Somewhat chilly temperatures just below 60 degrees made hoodies and hot coffee popular parade accessories for those staking out spots early Saturday.

Surrounded by party tents and picnic tables in Lafayette Square, Brett Matthews took a nap while waiting for the parade to start. He showed up before dawn to grab a spot for his tent and coolers as early birds swarmed the square the moment police opened it to parade spectators.

"I got up at 3 o'clock in the morning and I got here at 5," an hour before the square opened, Matthews said. "Pretty much all this was set up by 6:05. It was a madhouse."

Savannah typically sticks to the traditional March 17 date to celebrate St. Patrick's Day. As in past years when the 17th fell on Sunday, the 2019 parade was held a day early to keep the booze-friendly celebration from overlapping with church services.
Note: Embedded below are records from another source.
/-- **Rate bookkeeping step (generic exponents).** GIVEN, along a classical solution on `ℝ³ × [0,T)`
which is Leray–Hopf from its rapidly decaying datum, the a-priori power rates
`∫F(curl u(t)) ≤ K₁(T−t)^{-α}`, `∫|∇u(t)|²_F ≤ K₂(T−t)^{-β}`, `‖u(t,x)‖² ≤ M/(T−t)` on `(0,T)`
, the Lamb-form slab enstrophy inequality (rung one's stub S4) and the Tao-class
cover (stub S5): if the production exponent `e := (2 + 3β)/5 + 4α/5` exceeds `1`, then
`‖u(t)‖₂² + ‖∇u(t)‖₂² ≤ K (T−t)^{-(e − 1)}` on `[T/2, T)`. (`α = 15/16`, `β = 1/2` give rung one's
`e − 1 = 9/20`, `RungReynoldsOne.enstrophyDecay_of`; the integrand is
`‖u‖²_{L^{10}}‖ω‖²_{L^{5/2}} ≲ (T−s)^{-2/5-3β/5} (T−s)^{-4α/5}`.) -/
theorem enstrophyDecay_step
    (hL : ∀ ⦃ν T : ℝ⦄, 0 < ν → 0 < T →
      ∀ ⦃u : ℝ → EuclideanSpace ℝ (Fin 3) → EuclideanSpace ℝ (Fin 3)⦄
        ⦃p : ℝ → EuclideanSpace ℝ (Fin 3) → ℝ⦄,
        IsClassicalNSSolutionOn (Icc 0 T) ν 0 u p →
        HasBoundedSobolevNormsOn (Icc 0 T) u →
        HasBoundedSobolevNormsOn (Icc 0 T) (timeDerivWithin (Icc 0 T) u) →
        (∀ n : ℕ, ∃ C : ℝ≥0, ∀ t ∈ Icc 0 T, ∫⁻ x, ‖iteratedFDeriv ℝ n (p t) x‖ₑ ^ 2 ≤ C) →
      ∀ ⦃s : ℝ⦄, s ∈ Ioc 0 T →
        ∫⁻ x, ENNReal.ofReal (frobeniusNormSq (fderiv ℝ (u s) x)) ≤
          (∫⁻ x, ENNReal.ofReal (frobeniusNormSq (fderiv ℝ (u 0) x))) +
            ENNReal.ofReal ((2 * ν)⁻¹) *
              ∫⁻ t in Ioo 0 s, (∫⁻ x, ‖u t x‖ₑ ^ (10 : ℝ)) ^ (1 / 5 : ℝ) *
                (∫⁻ x, ‖curl (u t) x‖ₑ ^ (5 / 2 : ℝ)) ^ (4 / 5 : ℝ))
    (hC : ∀ ⦃ν T : ℝ⦄, 0 < ν → 0 < T →
      ∀ ⦃u : ℝ → EuclideanSpace ℝ (Fin 3) → EuclideanSpace ℝ (Fin 3)⦄
        ⦃p : ℝ → EuclideanSpace ℝ (Fin 3) → ℝ⦄,
        IsClassicalNSSolutionOn (Ico 0 T) ν 0 u p → IsLerayHopfOn T ν 0 (u 0) u →
        HasRapidSpatialDecay (u 0) →
      ∀ ⦃T' : ℝ⦄, T' ∈ Ioo 0 T →
        ∃ q : ℝ → EuclideanSpace ℝ (Fin 3) → ℝ,
          IsClassicalNSSolutionOn (Icc 0 T') ν 0 u q ∧
          HasBoundedSobolevNormsOn (Icc 0 T') u ∧
          HasBoundedSobolevNormsOn (Icc 0 T') (timeDerivWithin (Icc 0 T') u) ∧
          (∀ n : ℕ, ∃ C : ℝ≥0, ∀ t ∈ Icc 0 T', ∫⁻ x, ‖iteratedFDeriv ℝ n (q t) x‖ₑ ^ 2 ≤ C))
    {ν T : ℝ} (hν : 0 < ν) (hT : 0 < T)
    {u : ℝ → EuclideanSpace ℝ (Fin 3) → EuclideanSpace ℝ (Fin 3)}
    {p : ℝ → EuclideanSpace ℝ (Fin 3) → ℝ}
    (hsol : IsClassicalNSSolutionOn (Ico 0 T) ν 0 u p) (hLH : IsLerayHopfOn T ν 0 (u 0) u)
    (hdec : HasRapidSpatialDecay (u 0))
    {α β : ℝ} (he : 1 < (2 + 3 * β) / 5 + 4 * α / 5)
    {K₁ K₂ M : ℝ}
    (hb : ∀ t ∈ Ioo 0 T,
      (∫⁻ x, ENNReal.ofReal ((‖curl (u t) x‖ ^ 2 + 1) ^ (5 / 4 : ℝ) - 1) ≤
        ENNReal.ofReal (K₁ * (T - t) ^ (-α))) ∧
      (∫⁻ x, ENNReal.ofReal (frobeniusNormSq (fderiv ℝ (u t) x)) ≤
        ENNReal.ofReal (K₂ * (T - t) ^ (-β))) ∧
      (∀ x, ‖u t x‖ ^ 2 ≤ M / (T - t))) :
    ∃ K : ℝ, ∀ t ∈ Ico (T / 2) T,
      (∫⁻ x, ‖u t x‖ₑ ^ 2) + ∫⁻ x, ENNReal.ofReal (frobeniusNormSq (fderiv ℝ (u t) x)) ≤
        ENNReal.ofReal (K * (T - t) ^ (-((2 + 3 * β) / 5 + 4 * α / 5 - 1))) := by
  -- the exponents
  set e : ℝ := (2 + 3 * β) / 5 + 4 * α / 5 with hedef
  set γ : ℝ := e - 1 with hγdef
  have hγ0 : 0 < γ := by rw [hγdef]; linarith
  -- nonnegative versions of the constants
  set k₁ : ℝ := max K₁ 0 with hk₁; set k₂ : ℝ := max K₂ 0 with hk₂; set m : ℝ := max M 0 with hm
  have hk₁0 : 0 ≤ k₁ := le_max_right _ _; have hk₂0 : 0 ≤ k₂ := le_max_right _ _
  have hm0 : 0 ≤ m := le_max_right _ _
  have hΦb : ∀ s ∈ Ioo 0 T, ∫⁻ x, ENNReal.ofReal ((‖curl (u s) x‖ ^ 2 + 1) ^ (5 / 4 : ℝ) - 1) ≤
      ENNReal.ofReal (k₁ * (T - s) ^ (-α)) := fun s hs =>
    (hb s hs).1.trans (ENNReal.ofReal_le_ofReal (mul_le_mul_of_nonneg_right (le_max_left _ _)
      (Real.rpow_nonneg (sub_pos.2 hs.2).le _)))
  have hGb : ∀ s ∈ Ioo 0 T, ∫⁻ x, ENNReal.ofReal (frobeniusNormSq (fderiv ℝ (u s) x)) ≤
      ENNReal.ofReal (k₂ * (T - s) ^ (-β)) := fun s hs =>
    (hb s hs).2.1.trans (ENNReal.ofReal_le_ofReal (mul_le_mul_of_nonneg_right (le_max_left _ _)
      (Real.rpow_nonneg (sub_pos.2 hs.2).le _)))
  have hub : ∀ s ∈ Ioo 0 T, ∀ x, ‖u s x‖ ^ 2 ≤ m / (T - s) := fun s hs x =>
    ((hb s hs).2.2 x).trans (div_le_div_of_nonneg_right (le_max_left _ _) (sub_pos.2 hs.2).le)
  -- the Sobolev constant and the combined constant of the integrand
  set KS : ℝ≥0 := SNormLESNormFDerivOfEqConst (EuclideanSpace ℝ (Fin 3))
    (volume : Measure (EuclideanSpace ℝ (Fin 3))) 2 with hKS
  set cL : ℝ := m ^ 2 * ((KS : ℝ) ^ 6 * k₂ ^ 3) with hcL
  have hcL0 : 0 ≤ cL := by positivity
  set c₀ : ℝ := cL ^ (1 / 5 : ℝ) * k₁ ^ (4 / 5 : ℝ) with hc₀
  have hc₀0 : 0 ≤ c₀ := by positivity
  -- THE INTEGRAND BOUND: `I(s) ≤ c₀ (T−s)^{-e}` on `(0, T)`
  have hI : ∀ s ∈ Ioo 0 T, (∫⁻ x, ‖u s x‖ₑ ^ (10 : ℝ)) ^ (1 / 5 : ℝ) *
      (∫⁻ x, ‖curl (u s) x‖ₑ ^ (5 / 2 : ℝ)) ^ (4 / 5 : ℝ) ≤
      ENNReal.ofReal (c₀ * (T - s) ^ (-e)) := by
    intro s hs
    have hTs : 0 < T - s := sub_pos.2 hs.2; have hsI : s ∈ Icc 0 T := ⟨hs.1.le, hs.2.le⟩
    -- the vorticity factor
    have hJ : (∫⁻ x, ‖curl (u s) x‖ₑ ^ (5 / 2 : ℝ)) ^ (4 / 5 : ℝ) ≤
        ENNReal.ofReal (k₁ ^ (4 / 5 : ℝ) * (T - s) ^ (-(4 * α / 5))) := by
      have h1 : ∫⁻ x, ‖curl (u s) x‖ₑ ^ (5 / 2 : ℝ) ≤ ENNReal.ofReal (k₁ * (T - s) ^ (-α)) :=
        (lintegral_mono fun x => enorm_rpow_five_halves_le_weightF (curl (u s) x)).trans (hΦb s hs)
      calc (∫⁻ x, ‖curl (u s) x‖ₑ ^ (5 / 2 : ℝ)) ^ (4 / 5 : ℝ)
          ≤ (ENNReal.ofReal (k₁ * (T - s) ^ (-α))) ^ (4 / 5 : ℝ) := by gcongr
        _ = ENNReal.ofReal (k₁ ^ (4 / 5 : ℝ) * (T - s) ^ (-(4 * α / 5))) := by
            rw [ENNReal.ofReal_rpow_of_nonneg (mul_nonneg hk₁0 (Real.rpow_nonneg hTs.le _))
              (by norm_num), Real.mul_rpow hk₁0 (Real.rpow_nonneg hTs.le _),
              ← Real.rpow_mul hTs.le]
            rw [show (-α) * (4 / 5 : ℝ) = -(4 * α / 5) by ring]
    -- the velocity factor: `∫‖u‖ₑ^{10} ≤ (m/(T−s))² K_S⁶ (k₂ (T−s)^{-β})³ = cL (T−s)^{-(2+3β)}`
    have h6 : ∫⁻ x, ‖u s x‖ₑ ^ (6 : ℝ) ≤ (KS : ℝ≥0∞) ^ (6 : ℝ) *
        (ENNReal.ofReal (k₂ * (T - s) ^ (-β))) ^ (3 : ℝ) :=
      (lintegral_enorm_six_le_frobenius ((hsol.contDiff_velocity ⟨hs.1.le, hs.2⟩).of_le
        (by norm_cast)) (hLH.memLp s hsI).eLpNorm_lt_top).trans (by gcongr; exact hGb s hs)
    have hLs : ∫⁻ x, ‖u s x‖ₑ ^ (10 : ℝ) ≤ ENNReal.ofReal (cL * (T - s) ^ (-(2 + 3 * β))) := by
      calc ∫⁻ x, ‖u s x‖ₑ ^ (10 : ℝ)
          ≤ ENNReal.ofReal (m / (T - s)) ^ 2 * ∫⁻ x, ‖u s x‖ₑ ^ (6 : ℝ) :=
            lintegral_enorm_ten_le (hub s hs)
        _ ≤ ENNReal.ofReal (m / (T - s)) ^ 2 * ((KS : ℝ≥0∞) ^ (6 : ℝ) *
            (ENNReal.ofReal (k₂ * (T - s) ^ (-β))) ^ (3 : ℝ)) := by gcongr
        _ = ENNReal.ofReal (cL * (T - s) ^ (-(2 + 3 * β))) := by
            have hk2r : 0 ≤ k₂ * (T - s) ^ (-β) := mul_nonneg hk₂0 (Real.rpow_nonneg hTs.le _)
            rw [← ENNReal.ofReal_coe_nnreal, ENNReal.ofReal_rpow_of_nonneg (NNReal.coe_nonneg _)
              (by norm_num), ENNReal.ofReal_rpow_of_nonneg hk2r (by norm_num),
              ← ENNReal.ofReal_pow (div_nonneg hm0 hTs.le), ← ENNReal.ofReal_mul (by positivity),
              ← ENNReal.ofReal_mul (by positivity)]
            congr 1
            rw [hcL, Real.mul_rpow hk₂0 (Real.rpow_nonneg hTs.le _), ← Real.rpow_mul hTs.le,
              div_pow, show (KS : ℝ) ^ (6 : ℝ) = (KS : ℝ) ^ (6 : ℕ) by
                rw [← Real.rpow_natCast]; norm_num,
              show k₂ ^ (3 : ℝ) = k₂ ^ (3 : ℕ) by rw [← Real.rpow_natCast]; norm_num]
            have hpow2 : (T - s) ^ 2 = (T - s) ^ (2 : ℝ) := by
              rw [← Real.rpow_natCast]; norm_num
            rw [hpow2, div_eq_mul_inv, ← Real.rpow_neg hTs.le]
            have hexp : (T - s) ^ (-(2 : ℝ)) * (T - s) ^ (-β * 3) = (T - s) ^ (-(2 + 3 * β)) := by
              rw [← Real.rpow_add hTs]; congr 1; ring
            rw [← hexp]
            ring
    have hL5 : (∫⁻ x, ‖u s x‖ₑ ^ (10 : ℝ)) ^ (1 / 5 : ℝ) ≤
        ENNReal.ofReal (cL ^ (1 / 5 : ℝ) * (T - s) ^ (-((2 + 3 * β) / 5))) := by
      calc (∫⁻ x, ‖u s x‖ₑ ^ (10 : ℝ)) ^ (1 / 5 : ℝ)
          ≤ (ENNReal.ofReal (cL * (T - s) ^ (-(2 + 3 * β)))) ^ (1 / 5 : ℝ) := by gcongr
        _ = ENNReal.ofReal (cL ^ (1 / 5 : ℝ) * (T - s) ^ (-((2 + 3 * β) / 5))) := by
            rw [ENNReal.ofReal_rpow_of_nonneg (mul_nonneg hcL0 (Real.rpow_nonneg hTs.le _))
              (by norm_num), Real.mul_rpow hcL0 (Real.rpow_nonneg hTs.le _),
              ← Real.rpow_mul hTs.le]
            rw [show (-(2 + 3 * β)) * (1 / 5 : ℝ) = -((2 + 3 * β) / 5) by ring]
    -- combine
    calc (∫⁻ x, ‖u s x‖ₑ ^ (10 : ℝ)) ^ (1 / 5 : ℝ) * (∫⁻ x, ‖curl (u s) x‖ₑ ^ (5 / 2 : ℝ)) ^ (4 / 5 : ℝ)
        ≤ ENNReal.ofReal (cL ^ (1 / 5 : ℝ) * (T - s) ^ (-((2 + 3 * β) / 5))) *
            ENNReal.ofReal (k₁ ^ (4 / 5 : ℝ) * (T - s) ^ (-(4 * α / 5))) := mul_le_mul' hL5 hJ
      _ = ENNReal.ofReal (c₀ * (T - s) ^ (-e)) := by
          rw [← ENNReal.ofReal_mul (mul_nonneg (Real.rpow_nonneg hcL0 _) (Real.rpow_nonneg hTs.le _))]
          congr 1
          have hexp : (T - s) ^ (-((2 + 3 * β) / 5)) * (T - s) ^ (-(4 * α / 5)) = (T - s) ^ (-e) := by
            rw [← Real.rpow_add hTs]; congr 1; rw [hedef]; ring
          rw [hc₀, ← hexp]
          ring
  -- finiteness of the initial enstrophy (Tao cover at `T/2`) and the energy bound
  have hT2 : T / 2 ∈ Ioo 0 T := ⟨by linarith, by linarith⟩
  obtain ⟨q₀, -, hu₀, -, -⟩ := hC hν hT hsol hLH hdec hT2
  obtain ⟨C₁, hC₁⟩ := hu₀ 1
  have hG0 : ∫⁻ x, ENNReal.ofReal (frobeniusNormSq (fderiv ℝ (u 0) x)) ≤ 3 * C₁ := by
    calc ∫⁻ x, ENNReal.ofReal (frobeniusNormSq (fderiv ℝ (u 0) x))
        ≤ ∫⁻ x, 3 * ‖iteratedFDeriv ℝ 1 (u 0) x‖ₑ ^ 2 := lintegral_mono fun x => by
          rw [← ofReal_norm, norm_iteratedFDeriv_one, ofReal_norm]
          exact ofReal_frobeniusNormSq_le_three_mul_enorm_sq _
      _ = 3 * ∫⁻ x, ‖iteratedFDeriv ℝ 1 (u 0) x‖ₑ ^ 2 := lintegral_const_mul' _ _ (by norm_num)
      _ ≤ 3 * C₁ := by gcongr; exact hC₁ 0 ⟨le_rfl, hT2.1.le⟩
  have hG0top : ∫⁻ x, ENNReal.ofReal (frobeniusNormSq (fderiv ℝ (u 0) x)) ≠ ⊤ :=
    (hG0.trans_lt (ENNReal.mul_lt_top (by norm_num) ENNReal.coe_lt_top)).ne
  set G0 : ℝ := (∫⁻ x, ENNReal.ofReal (frobeniusNormSq (fderiv ℝ (u 0) x))).toReal with hG0def
  set E0 : ℝ := max (2 * VectorCalculus.kineticEnergy (u 0)) 0 with hE0def
  have hE0 : 0 ≤ E0 := le_max_right _ _; have hG0nn : 0 ≤ G0 := ENNReal.toReal_nonneg
  have hEt : ∀ t ∈ Icc 0 T, ∫⁻ x, ‖u t x‖ₑ ^ 2 ≤ ENNReal.ofReal E0 := fun t ht =>
    (hLH.lintegral_enorm_sq_le hν.le ht).trans (ENNReal.ofReal_le_ofReal (le_max_left _ _))
  -- the constant
  set K : ℝ := (E0 + G0) * T ^ γ + (2 * ν)⁻¹ * (c₀ * (1 / γ)) with hK
  refine ⟨K, fun t ht => ?_⟩
  have ht0 : 0 < t := lt_of_lt_of_le hT2.1 ht.1
  have htI : t ∈ Ioo 0 T := ⟨ht0, ht.2⟩; have hTt : 0 < T - t := sub_pos.2 ht.2
  obtain ⟨q, hsolt, hut, hutt, hqt⟩ := hC hν hT hsol hLH hdec htI
  have hmain := hL hν ht0 hsolt hut hutt hqt ⟨ht0, le_rfl⟩
  -- the time integral of the production bound
  have hint : ∫⁻ s in Ioo 0 t, (∫⁻ x, ‖u s x‖ₑ ^ (10 : ℝ)) ^ (1 / 5 : ℝ) *
      (∫⁻ x, ‖curl (u s) x‖ₑ ^ (5 / 2 : ℝ)) ^ (4 / 5 : ℝ) ≤
      ENNReal.ofReal (c₀ * (1 / γ * (T - t) ^ (-γ))) := by
    calc ∫⁻ s in Ioo 0 t, (∫⁻ x, ‖u s x‖ₑ ^ (10 : ℝ)) ^ (1 / 5 : ℝ) *
          (∫⁻ x, ‖curl (u s) x‖ₑ ^ (5 / 2 : ℝ)) ^ (4 / 5 : ℝ)
        ≤ ∫⁻ s in Ioo 0 t, ENNReal.ofReal c₀ * ENNReal.ofReal ((T - s) ^ (-e)) := by
          refine setLIntegral_mono' measurableSet_Ioo fun s hs => ?_
          rw [← ENNReal.ofReal_mul hc₀0]
          exact hI s ⟨hs.1, hs.2.trans ht.2⟩
      _ = ENNReal.ofReal c₀ * ∫⁻ s in Ioo 0 t, ENNReal.ofReal ((T - s) ^ (-e)) :=
          lintegral_const_mul' _ _ ENNReal.ofReal_ne_top
      _ ≤ ENNReal.ofReal c₀ * ENNReal.ofReal (1 / γ * (T - t) ^ (-γ)) := by
          gcongr; rw [hγdef]; exact lintegral_Ioo_rpow_neg_le hγ0 (by simp) ht0.le ht.2
      _ = ENNReal.ofReal (c₀ * (1 / γ * (T - t) ^ (-γ))) := (ENNReal.ofReal_mul hc₀0).symm
  -- assemble
  have hpos9 : 0 ≤ (T - t) ^ (-γ) := Real.rpow_nonneg hTt.le _; have hν2 : 0 ≤ (2 * ν)⁻¹ := by positivity
  have hγinv : 0 ≤ 1 / γ := by positivity
  have hGt : ∫⁻ x, ENNReal.ofReal (frobeniusNormSq (fderiv ℝ (u t) x)) ≤
      ENNReal.ofReal (G0 + (2 * ν)⁻¹ * (c₀ * (1 / γ * (T - t) ^ (-γ)))) := by
    refine hmain.trans ?_
    rw [ENNReal.ofReal_add hG0nn (by positivity), ENNReal.ofReal_mul hν2, ENNReal.ofReal_toReal hG0top]
    gcongr
  -- `E0 + G0 ≤ (E0 + G0) T^{γ} (T − t)^{-γ}`
  have hone : 1 ≤ T ^ γ * (T - t) ^ (-γ) := by
    have h1 : T ^ (-γ) ≤ (T - t) ^ (-γ) := by
      rw [Real.rpow_neg hTt.le, Real.rpow_neg hT.le]
      exact inv_anti₀ (Real.rpow_pos_of_pos hTt _)
        (Real.rpow_le_rpow hTt.le (by linarith [ht0]) hγ0.le)
    have h2 : T ^ γ * T ^ (-γ) = 1 := by
      rw [Real.rpow_neg hT.le, mul_inv_cancel₀ (Real.rpow_pos_of_pos hT _).ne']
    calc (1 : ℝ) = T ^ γ * T ^ (-γ) := h2.symm
      _ ≤ T ^ γ * (T - t) ^ (-γ) :=
          mul_le_mul_of_nonneg_left h1 (Real.rpow_nonneg hT.le _)
  calc (∫⁻ x, ‖u t x‖ₑ ^ 2) + ∫⁻ x, ENNReal.ofReal (frobeniusNormSq (fderiv ℝ (u t) x))
      ≤ ENNReal.ofReal E0 +
          ENNReal.ofReal (G0 + (2 * ν)⁻¹ * (c₀ * (1 / γ * (T - t) ^ (-γ)))) :=
        add_le_add (hEt t ⟨ht0.le, ht.2.le⟩) hGt
    _ = ENNReal.ofReal (E0 + (G0 + (2 * ν)⁻¹ * (c₀ * (1 / γ * (T - t) ^ (-γ))))) :=
        (ENNReal.ofReal_add hE0 (by positivity)).symm
    _ ≤ ENNReal.ofReal (K * (T - t) ^ (-γ)) := by
        refine ENNReal.ofReal_le_ofReal ?_
        have hEG : 0 ≤ E0 + G0 := add_nonneg hE0 hG0nn
        have h3 : E0 + G0 ≤ (E0 + G0) * (T ^ γ * (T - t) ^ (-γ)) :=
          le_mul_of_one_le_right hEG hone
        rw [hK]
        nlinarith [h3, hpos9, hc₀0, hν2, hγinv, mul_nonneg hc₀0 hγinv, mul_nonneg (mul_nonneg hν2 (mul_nonneg hc₀0 hγinv)) hpos9]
New York and Chicago also held parades Saturday.

Outside Pinkie Master's Lounge a block from the parade route, owner Mike Warren said crowds seemed somewhat lighter than a typical Saturday parade. He suspects some people get confused when the parade gets held a day early because St. Patrick's Day falls on Sunday.

"When the holiday's actually on Saturday, there's a flood of people out the door," said Warren, who had extra bartenders working and expected business to pick up later in the day. "I wouldn't say it's slow by any stretch."